- Synonyms: Brazelton Neonatal Assessment Scale

= Neonatal Behavioral Assessment Scale =

Test to assess a newborn's abilities

The Neonatal Behavioral Assessment Scale (NBAS), also known as the Brazelton Neonatal Assessment Scale (BNAS), was developed in 1973 by T. Berry Brazelton and his colleagues. This test purports to provide an index of a newborn's abilities, and is usually given to an infant somewhere between the age of 3 days to 4 weeks old. The test is designed to describe the neonate's response to the environment after being born. This approach was innovative for recognizing that a baby is a highly developed organism, even when just newly born. The profile describes the baby's strengths, adaptive responses and possible vulnerabilities. This knowledge may help parents develop appropriate strategies for caring in intimate relationships to enhance their earliest relationship with the child.

==Test procedure==
The Brazelton scale produces a total of 47 scores, of which 27 are behavioral related and 20 are elicited responses. These scores measure a variety of areas including the "neurological, social, and behavioral aspects of a newborn's functioning." Additionally, "factors such as reflexes, responses to stress, startle reactions, cuddliness, motor maturity, ability to habituate to sensory stimuli, and hand-mouth coordination are all assessed."

Validity evidence is strong for the Brazelton scale, providing a considerable research base. This scale has been used widely as a research tool as well as a diagnostic tool for special purposes. Following is a list of various research projects that have implemented the Brazelton scale:
- "Used to evaluate the effects of low birth weight on premature infants"
- "Used it to study the effects of cocaine use in pregnancy"
- "Prenatal alcohol exposure"
- "Prenatal Iron deficiency"
- "Prenatal maternal mood"
- "Prenatal maternal dopamine levels"
- "Environmental agents"
- "Parent-infant attachment"
- "Gender differences in newborns"
- "High-risk neonates"

Despite the influence of the Brazelton scale, it has some drawbacks. The biggest is that no norms are available. Therefore, as examiners and researchers say that one infant scored higher than another one, there is no standard sample with which to compare. NBAS examiners are trained to encourage neonates to demonstrate a full range of their behavioral capabilities in an attempt to mitigate this potential drawback.

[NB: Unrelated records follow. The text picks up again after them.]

import Literature.AlgebraicGeometry.Modules.PullbackAffineChart
import Literature.AlgebraicGeometry.Modules.DualSectionsEquiv
import HarnessLib

/-!
# Pseudofunctor coherence of `f^*` on unit sections: the `pullbackComp ≪≫ pullbackCongr` isomorphisms of three
# composable base changes commute (generic; PART C of the (1b) adapter)

For `YC —g→ YB —fB→ YA —hA→ Z`, a module `M` on `Z`, and the composite-pullback identifications of the shape
`c(g, h, e) := pullbackComp g h ≪≫ pullbackCongr e : g^*(h^*M) ≅ h'^*M` (`e : g ≫ h = h'`) — the shape of
B-p01's `FBIso` and of B-p10's `pullSec` — the square
`c(fC, hA)⁻¹ ∘ c(g, hB) ∘ η_g = c(g, fB) ∘ η_g ∘ c(fB, hA)⁻¹` holds on global sections (`coherence_unitSection_top`).
Proof: two-level extensionality on `g^*((fB ≫ hA)^*M)` (★ `pullback_pullback_hom_ext_unitSection`) and the unit-section
formulas ★ `pullbackComp_{hom,inv}_app_unitSection`, ★ `pullback_map_app_unitSection`; `pullbackCongr rfl = Iso.refl`.
Everything generic (scheme and module VARIABLES), Mathlib + ★ `Modules/PullbackAffineChart` + ★ `Modules/DualSectionsEquiv`.
Also: the fully respelled variant `coherence_unitSection_top_heq` (every module / isomorphism a free variable pinned by
equations, so that instantiations reproduce third-party spellings token for token) and `unitSectionLE_le_top`.
(Cell `hodgecm-mathlib`, M13 node N1 (1b), kernel-representation adapter; author B-p04 (g15).)

## References
* [Hartshorne1977] R. Hartshorne, *Algebraic Geometry* (1977), II.5 (p. 110) (`f^*`, adjunction).
* [StacksProject] Tag 01CM.
-/

set_option autoImplicit false

noncomputable section

set_option backward.isDefEq.respectTransparency false

universe u

open CategoryTheory AlgebraicGeometry Opposite TopologicalSpace

namespace Literature.AlgebraicGeometry.Modules

open Literature.AlgebraicGeometry.Motives

variable {Z YA YB YC : Scheme.{u}}

/-- The `pullbackComp ≪≫ pullbackCongr` identification `g^*(h^*M) ≅ h'^*M` for `e : g ≫ h = h'` (the shape of
B-p01's `FBIso` and B-p10's `pullSec`; non-Prop plumbing). [cite: Hartshorne1977, II.5 (p. 110)] -/
abbrev compCongrIso (g : YC ⟶ YB) (h : YB ⟶ Z) {h' : YC ⟶ Z} (e : g ≫ h = h') (M : Z.Modules) :
    (Scheme.Modules.pullback g).obj ((Scheme.Modules.pullback h).obj M) ≅ (Scheme.Modules.pullback h').obj M :=
  (Scheme.Modules.pullbackComp g h).app M ≪≫ (Scheme.Modules.pullbackCongr e).app M

/-- `pullbackCongr rfl` is the identity. [folklore] [cite: Hartshorne1977, II.5 (p. 110)] -/
theorem pullbackCongr_rfl {X Y : Scheme.{u}} (f : X ⟶ Y) :
    Scheme.Modules.pullbackCongr (rfl : f = f) = Iso.refl _ := rfl

/-- With `e = rfl`, `c(g, h, rfl).hom = pullbackComp.hom`. [folklore] [cite: Hartshorne1977, II.5 (p. 110)] -/
theorem compCongrIso_rfl_hom (g : YC ⟶ YB) (h : YB ⟶ Z) (M : Z.Modules) :
    (compCongrIso g h rfl M).hom = (Scheme.Modules.pullbackComp g h).hom.app M := by
  rw [Iso.trans_hom, pullbackCongr_rfl, Iso.app_hom, Iso.app_hom, Iso.refl_hom, NatTrans.id_app,
    Category.comp_id]

/-- With `e = rfl`, `c(g, h, rfl).inv = pullbackComp.inv`. [folklore] [cite: Hartshorne1977, II.5 (p. 110)] -/
theorem compCongrIso_rfl_inv (g : YC ⟶ YB) (h : YB ⟶ Z) (M : Z.Modules) :
    (compCongrIso g h rfl M).inv = (Scheme.Modules.pullbackComp g h).inv.app M := by
  rw [Iso.trans_inv, pullbackCongr_rfl, Iso.app_inv, Iso.app_inv, Iso.refl_inv, NatTrans.id_app,
    Category.id_comp]

/-- With `e = rfl`, `c(g, h, rfl)` sends `η_g(η_h(m))` to `η_{g ≫ h}(m)`. [cite: Hartshorne1977, II.5 (p. 110)] -/
theorem compCongrIso_rfl_hom_app_unitSection (g : YC ⟶ YB) (h : YB ⟶ Z) (M : Z.Modules) (V : Z.Opens)
    (m : Γ(M, V)) :
    (compCongrIso g h rfl M).hom.app (g ⁻¹ᵁ (h ⁻¹ᵁ V))
        (unitSection g ((Scheme.Modules.pullback h).obj M) (h ⁻¹ᵁ V) (unitSection h M V m)) =
      unitSection (g ≫ h) M V m :=
  (congrArg (fun ψ => Scheme.Modules.Hom.app ψ (g ⁻¹ᵁ (h ⁻¹ᵁ V))
      (unitSection g ((Scheme.Modules.pullback h).obj M) (h ⁻¹ᵁ V) (unitSection h M V m)))
    (compCongrIso_rfl_hom g h M)).trans (pullbackComp_hom_app_unitSection h M g V m)

/-- With `e = rfl`, `c(g, h, rfl)⁻¹` sends `η_{g ≫ h}(m)` to `η_g(η_h(m))`. [cite: Hartshorne1977, II.5 (p. 110)] -/
theorem compCongrIso_rfl_inv_app_unitSection (g : YC ⟶ YB) (h : YB ⟶ Z) (M : Z.Modules) (V : Z.Opens)
    (m : Γ(M, V)) :
    (compCongrIso g h rfl M).inv.app (g ⁻¹ᵁ (h ⁻¹ᵁ V)) (unitSection (g ≫ h) M V m) =
      unitSection g ((Scheme.Modules.pullback h).obj M) (h ⁻¹ᵁ V) (unitSection h M V m) :=
  (congrArg (fun ψ => Scheme.Modules.Hom.app ψ (g ⁻¹ᵁ (h ⁻¹ᵁ V)) (unitSection (g ≫ h) M V m))
    (compCongrIso_rfl_inv g h M)).trans (pullbackComp_inv_app_unitSection h M g V m)

/-- An `eqToHom` from an open to itself acts as the identity on sections (Mathlib `eqToHom_refl`). [folklore] [cite: Hartshorne1977, II.5 (p. 110)] -/
theorem presheaf_map_eqToHom_self {X : Scheme.{u}} (N : X.Modules) {U : X.Opens} (q : U = U)
    (x : Γ(N, U)) : N.presheaf.map (eqToHom q).op x = x := by
  rw [eqToHom_refl, op_id, CategoryTheory.Functor.map_id]
  rfl

/-- `c(g, h, e)` sends `η_g(η_h(m))` to `η_{h'}(m)` when the opens `(g ≫ h)⁻¹V` and `h'⁻¹V` agree definitionally — stated
for `h' := h₁ ≫ h₂` against `g ≫ h = h₁ ≫ h₂` with the SAME preimage open (the associativity instance used below).
[cite: Hartshorne1977, II.5 (p. 110)] -/
theorem compCongrIso_hom_app_unitSection_assoc (g : YC ⟶ YB) (fB : YB ⟶ YA) (hA : YA ⟶ Z)
    (e : g ≫ fB ≫ hA = (g ≫ fB) ≫ hA) (M : Z.Modules) (V : Z.Opens) (m : Γ(M, V)) :
    (compCongrIso g (fB ≫ hA) e M).hom.app (g ⁻¹ᵁ ((fB ≫ hA) ⁻¹ᵁ V))
        (unitSection g ((Scheme.Modules.pullback (fB ≫ hA)).obj M) ((fB ≫ hA) ⁻¹ᵁ V)
          (unitSection (fB ≫ hA) M V m)) =
      unitSection ((g ≫ fB) ≫ hA) M V m := by
  have a := pullbackComp_hom_app_unitSection (fB ≫ hA) M g V m
  have b := pullbackCongr_hom_app_unitSection (M := M) e V m
  have c := presheaf_map_eqToHom_self ((Scheme.Modules.pullback ((g ≫ fB) ≫ hA)).obj M)
    (U := ((g ≫ fB) ≫ hA) ⁻¹ᵁ V) (e ▸ rfl) (unitSection ((g ≫ fB) ≫ hA) M V m)
  have hc := congrArg (fun ψ => Scheme.Modules.Hom.app ψ (g ⁻¹ᵁ ((fB ≫ hA) ⁻¹ᵁ V))
      (unitSection g ((Scheme.Modules.pullback (fB ≫ hA)).obj M) ((fB ≫ hA) ⁻¹ᵁ V)
        (unitSection (fB ≫ hA) M V m)))
    (Iso.trans_hom ((Scheme.Modules.pullbackComp g (fB ≫ hA)).app M) ((Scheme.Modules.pullbackCongr e).app M))
  simp only [Scheme.Modules.Hom.comp_app] at hc
  refine hc.trans ?_
  change ((Scheme.Modules.pullbackCongr e).hom.app M).app _
      (((Scheme.Modules.pullbackComp g (fB ≫ hA)).hom.app M).app _
        (unitSection g ((Scheme.Modules.pullback (fB ≫ hA)).obj M) ((fB ≫ hA) ⁻¹ᵁ V)
          (unitSection (fB ≫ hA) M V m))) = _
  exact ((congrArg (fun y => ((Scheme.Modules.pullbackCongr e).hom.app M).app _ y) a).trans b).trans c

/-- **Coherence on global sections** (the `FBIso`/`pullSec` square of the (1b) adapter): for
`YC —g→ YB —fB→ YA —hA→ Z` with `hB = fB ≫ hA`, `fC = g ≫ fB`, `hC = fC ≫ hA` (up to the given equalities) and
`s ∈ Γ(hB^*M, ⊤)`,
`c(fC, hA)⁻¹ (c(g, hB) (η_g s)) = c(g, fB) (η_g (c(fB, hA)⁻¹ s))` in `Γ(fC^*(hA^*M), ⊤)`.
[cite: Hartshorne1977, II.5 (p. 110)] [cite: StacksProject, Tag 01CM] -/
theorem coherence_unitSection_top (hA : YA ⟶ Z) (fB : YB ⟶ YA) (g : YC ⟶ YB) {hB : YB ⟶ Z}
    (eqB : fB ≫ hA = hB) {fC : YC ⟶ YA} (eqF : g ≫ fB = fC) {hC : YC ⟶ Z} (eqC : fC ≫ hA = hC)
    (eqφ : g ≫ hB = hC) (M : Z.Modules)
    (s : Γ((Scheme.Modules.pullback hB).obj M, (⊤ : YB.Opens))) :
    (compCongrIso fC hA eqC M).inv.app ⊤
        ((compCongrIso g hB eqφ M).hom.app ⊤
          (unitSection g ((Scheme.Modules.pullback hB).obj M) ⊤ s)) =
      (compCongrIso g fB eqF ((Scheme.Modules.pullback hA).obj M)).hom.app ⊤
        (unitSection g ((Scheme.Modules.pullback fB).obj ((Scheme.Modules.pullback hA).obj M)) ⊤
          ((compCongrIso fB hA eqB M).inv.app ⊤ s)) := by
  subst eqB eqF eqC
  -- the two composites `g^*((fB ≫ hA)^*M) ⟶ (g ≫ fB)^*(hA^*M)` agree on double unit sections
  have key : (compCongrIso g (fB ≫ hA) eqφ M).hom ≫ (compCongrIso (g ≫ fB) hA rfl M).inv =
      (Scheme.Modules.pullback g).map (compCongrIso fB hA rfl M).inv ≫
        (compCongrIso g fB rfl ((Scheme.Modules.pullback hA).obj M)).hom := by
    apply pullback_pullback_hom_ext_unitSection g (fB ≫ hA)
    intro V m
    -- left composite on `η_g η_{fB ≫ hA} m`
    have L : ((compCongrIso g (fB ≫ hA) eqφ M).hom ≫ (compCongrIso (g ≫ fB) hA rfl M).inv).app
        (g ⁻¹ᵁ ((fB ≫ hA) ⁻¹ᵁ V))
        (unitSection g ((Scheme.Modules.pullback (fB ≫ hA)).obj M) ((fB ≫ hA) ⁻¹ᵁ V)
          (unitSection (fB ≫ hA) M V m)) =
        unitSection (g ≫ fB) ((Scheme.Modules.pullback hA).obj M) (hA ⁻¹ᵁ V) (unitSection hA M V m) := by
      rw [Scheme.Modules.Hom.comp_app]
      change (compCongrIso (g ≫ fB) hA rfl M).inv.app _ ((compCongrIso g (fB ≫ hA) eqφ M).hom.app _
        (unitSection g ((Scheme.Modules.pullback (fB ≫ hA)).obj M) ((fB ≫ hA) ⁻¹ᵁ V)
          (unitSection (fB ≫ hA) M V m))) = _
      exact (congrArg (fun y => (compCongrIso (g ≫ fB) hA rfl M).inv.app _ y)
        (compCongrIso_hom_app_unitSection_assoc g fB hA eqφ M V m)).trans
          (compCongrIso_rfl_inv_app_unitSection (g ≫ fB) hA M V m)
    -- right composite on `η_g η_{fB ≫ hA} m`
    have r1 := pullback_map_app_unitSection g (compCongrIso fB hA rfl M).inv ((fB ≫ hA) ⁻¹ᵁ V)
      (unitSection (fB ≫ hA) M V m)
    have r2 := compCongrIso_rfl_inv_app_unitSection fB hA M V m
    have r3 := compCongrIso_rfl_hom_app_unitSection g fB ((Scheme.Modules.pullback hA).obj M) (hA ⁻¹ᵁ V)
      (unitSection hA M V m)
    have R : ((Scheme.Modules.pullback g).map (compCongrIso fB hA rfl M).inv ≫
          (compCongrIso g fB rfl ((Scheme.Modules.pullback hA).obj M)).hom).app
        (g ⁻¹ᵁ ((fB ≫ hA) ⁻¹ᵁ V))
        (unitSection g ((Scheme.Modules.pullback (fB ≫ hA)).obj M) ((fB ≫ hA) ⁻¹ᵁ V)
          (unitSection (fB ≫ hA) M V m)) =
        unitSection (g ≫ fB) ((Scheme.Modules.pullback hA).obj M) (hA ⁻¹ᵁ V) (unitSection hA M V m) := by
      rw [Scheme.Modules.Hom.comp_app]
      change (compCongrIso g fB rfl ((Scheme.Modules.pullback hA).obj M)).hom.app _
        (((Scheme.Modules.pullback g).map (compCongrIso fB hA rfl M).inv).app _
          (unitSection g ((Scheme.Modules.pullback (fB ≫ hA)).obj M) ((fB ≫ hA) ⁻¹ᵁ V)
            (unitSection (fB ≫ hA) M V m))) = _
      have r12 : ((Scheme.Modules.pullback g).map (compCongrIso fB hA rfl M).inv).app _
          (unitSection g ((Scheme.Modules.pullback (fB ≫ hA)).obj M) ((fB ≫ hA) ⁻¹ᵁ V)
            (unitSection (fB ≫ hA) M V m)) =
          unitSection g ((Scheme.Modules.pullback fB).obj ((Scheme.Modules.pullback hA).obj M)) (fB ⁻¹ᵁ (hA ⁻¹ᵁ V))
            (unitSection fB ((Scheme.Modules.pullback hA).obj M) (hA ⁻¹ᵁ V) (unitSection hA M V m)) :=
        r1.trans (congrArg (fun y => unitSection g
          ((Scheme.Modules.pullback fB).obj ((Scheme.Modules.pullback hA).obj M)) (fB ⁻¹ᵁ (hA ⁻¹ᵁ V)) y) r2)
      exact (congrArg (fun y => (compCongrIso g fB rfl ((Scheme.Modules.pullback hA).obj M)).hom.app _ y) r12).trans r3
    exact L.trans R.symm
  -- apply `key` to `η_g s` and cancel `g^*(c⁻¹) (η_g s) = η_g (c⁻¹ s)`
  have hk := congrArg (fun ψ => Scheme.Modules.Hom.app ψ ⊤
    (unitSection g ((Scheme.Modules.pullback (fB ≫ hA)).obj M) ⊤ s)) key
  simp only [Scheme.Modules.Hom.comp_app] at hk
  change (compCongrIso (g ≫ fB) hA rfl M).inv.app ⊤ ((compCongrIso g (fB ≫ hA) eqφ M).hom.app ⊤
      (unitSection g ((Scheme.Modules.pullback (fB ≫ hA)).obj M) ⊤ s)) =
    (compCongrIso g fB rfl ((Scheme.Modules.pullback hA).obj M)).hom.app ⊤
      (((Scheme.Modules.pullback g).map (compCongrIso fB hA rfl M).inv).app ⊤
        (unitSection g ((Scheme.Modules.pullback (fB ≫ hA)).obj M) ⊤ s)) at hk
  exact hk.trans (congrArg (fun y => (compCongrIso g fB rfl ((Scheme.Modules.pullback hA).obj M)).hom.app ⊤ y)
    (pullback_map_app_unitSection g (compCongrIso fB hA rfl M).inv ⊤ s))

/-- `η|_{⊤ ≤ g⁻¹⊤} = η`: B-p10's restricted unit section along `⊤ ≤ g⁻¹⊤` is the unit section (generic; the two
sides live in `Γ(g^*N, ⊤) = Γ(g^*N, g⁻¹⊤)` definitionally). [folklore] [cite: Hartshorne1977, II.5 (p. 110)] -/
theorem unitSectionLE_le_top {Y₁ Y₂ : Scheme.{u}} (g : Y₁ ⟶ Y₂) (N : Y₂.Modules) (m : Γ(N, (⊤ : Y₂.Opens))) :
    unitSectionLE g N (le_top : (⊤ : Y₁.Opens) ≤ g ⁻¹ᵁ ⊤) m = unitSection g N ⊤ m := by
  change ((Scheme.Modules.pullback g).obj N).presheaf.map
      (homOfLE (le_top : (⊤ : Y₁.Opens) ≤ ⊤)).op (unitSection g N ⊤ m) = unitSection g N ⊤ m
  rw [Subsingleton.elim (homOfLE (le_top : (⊤ : Y₁.Opens) ≤ ⊤)) (𝟙 _), op_id,
    CategoryTheory.Functor.map_id]
  rfl

/-- **`coherence_unitSection_top` with every module and isomorphism a free variable** pinned by (heterogeneous)
equations, so that an instantiation reproduces third-party spellings of the modules/isomorphisms token for token
(the kernel then never has to unfold an applied pull-back isomorphism). [cite: Hartshorne1977, II.5 (p. 110)] -/
theorem coherence_unitSection_top_heq (hA : YA ⟶ Z) (fB : YB ⟶ YA) (g : YC ⟶ YB) {hB : YB ⟶ Z}
    (eqB : fB ≫ hA = hB) {fC : YC ⟶ YA} (eqF : g ≫ fB = fC) {hC : YC ⟶ Z} (eqC : fC ≫ hA = hC)
    (eqφ : g ≫ hB = hC) (M : Z.Modules)
    {N : YB.Modules} (hN : N = (Scheme.Modules.pullback hB).obj M)
    {P : YC.Modules} (hP : P = (Scheme.Modules.pullback hC).obj M)
    {Q : YC.Modules} (hQ : Q = (Scheme.Modules.pullback fC).obj ((Scheme.Modules.pullback hA).obj M))
    {N' : YB.Modules} (hN' : N' = (Scheme.Modules.pullback fB).obj ((Scheme.Modules.pullback hA).obj M))
    {g' : YC ⟶ YB} (hg : g' = g)
    {P' : YC.Modules} (hP' : P' = (Scheme.Modules.pullback fC).obj ((Scheme.Modules.pullback hA).obj M))
    (e₁ : Q ≅ P) (he₁ : HEq e₁ (compCongrIso fC hA eqC M))
    (e₂ : (Scheme.Modules.pullback g).obj N ≅ P) (he₂ : HEq e₂ (compCongrIso g hB eqφ M))
    (e₃ : (Scheme.Modules.pullback g').obj N' ≅ P')
    (he₃ : HEq e₃ (compCongrIso g fB eqF ((Scheme.Modules.pullback hA).obj M)))
    (e₄ : N' ≅ N) (he₄ : HEq e₄ (compCongrIso fB hA eqB M))
    (s : Γ(N, (⊤ : YB.Opens))) :
    HEq (e₁.inv.app ⊤ (e₂.hom.app ⊤ (unitSection g N ⊤ s)))
      (e₃.hom.app ⊤ (unitSection g' N' ⊤ (e₄.inv.app ⊤ s))) := by
  subst hN hP hQ hN' hP'
  subst g'
  have h₁ := eq_of_heq he₁
  have h₂ := eq_of_heq he₂
  have h₃ := eq_of_heq he₃
  have h₄ := eq_of_heq he₄
  subst h₁ h₂ h₃ h₄
  exact heq_of_eq (coherence_unitSection_top hA fB g eqB eqF eqC eqφ M s)

end Literature.AlgebraicGeometry.Modules

end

Further, the scores are not completely understood; further testing is required. As for validity, it has "poorly documented predictive and construct validity." It also does not do a good job at predicting later intelligence, although the scale is supposed to assess the "infant's role in the mother-infant social relationship" from which high scores are supposed to presume "high levels of intelligence.".

A 2018 systematic review of the NBAS on its relationship to supporting caregivers and improving outcomes for caregivers and infants found only very low-quality evidence for improving parent-infant interaction for mostly low-risk, first time caregivers and their infants.

Therefore, the primary value of the test is as a research tool and a supplement test to other medical testing procedures.

Training is necessary for effective and reliable administration of the NBAS.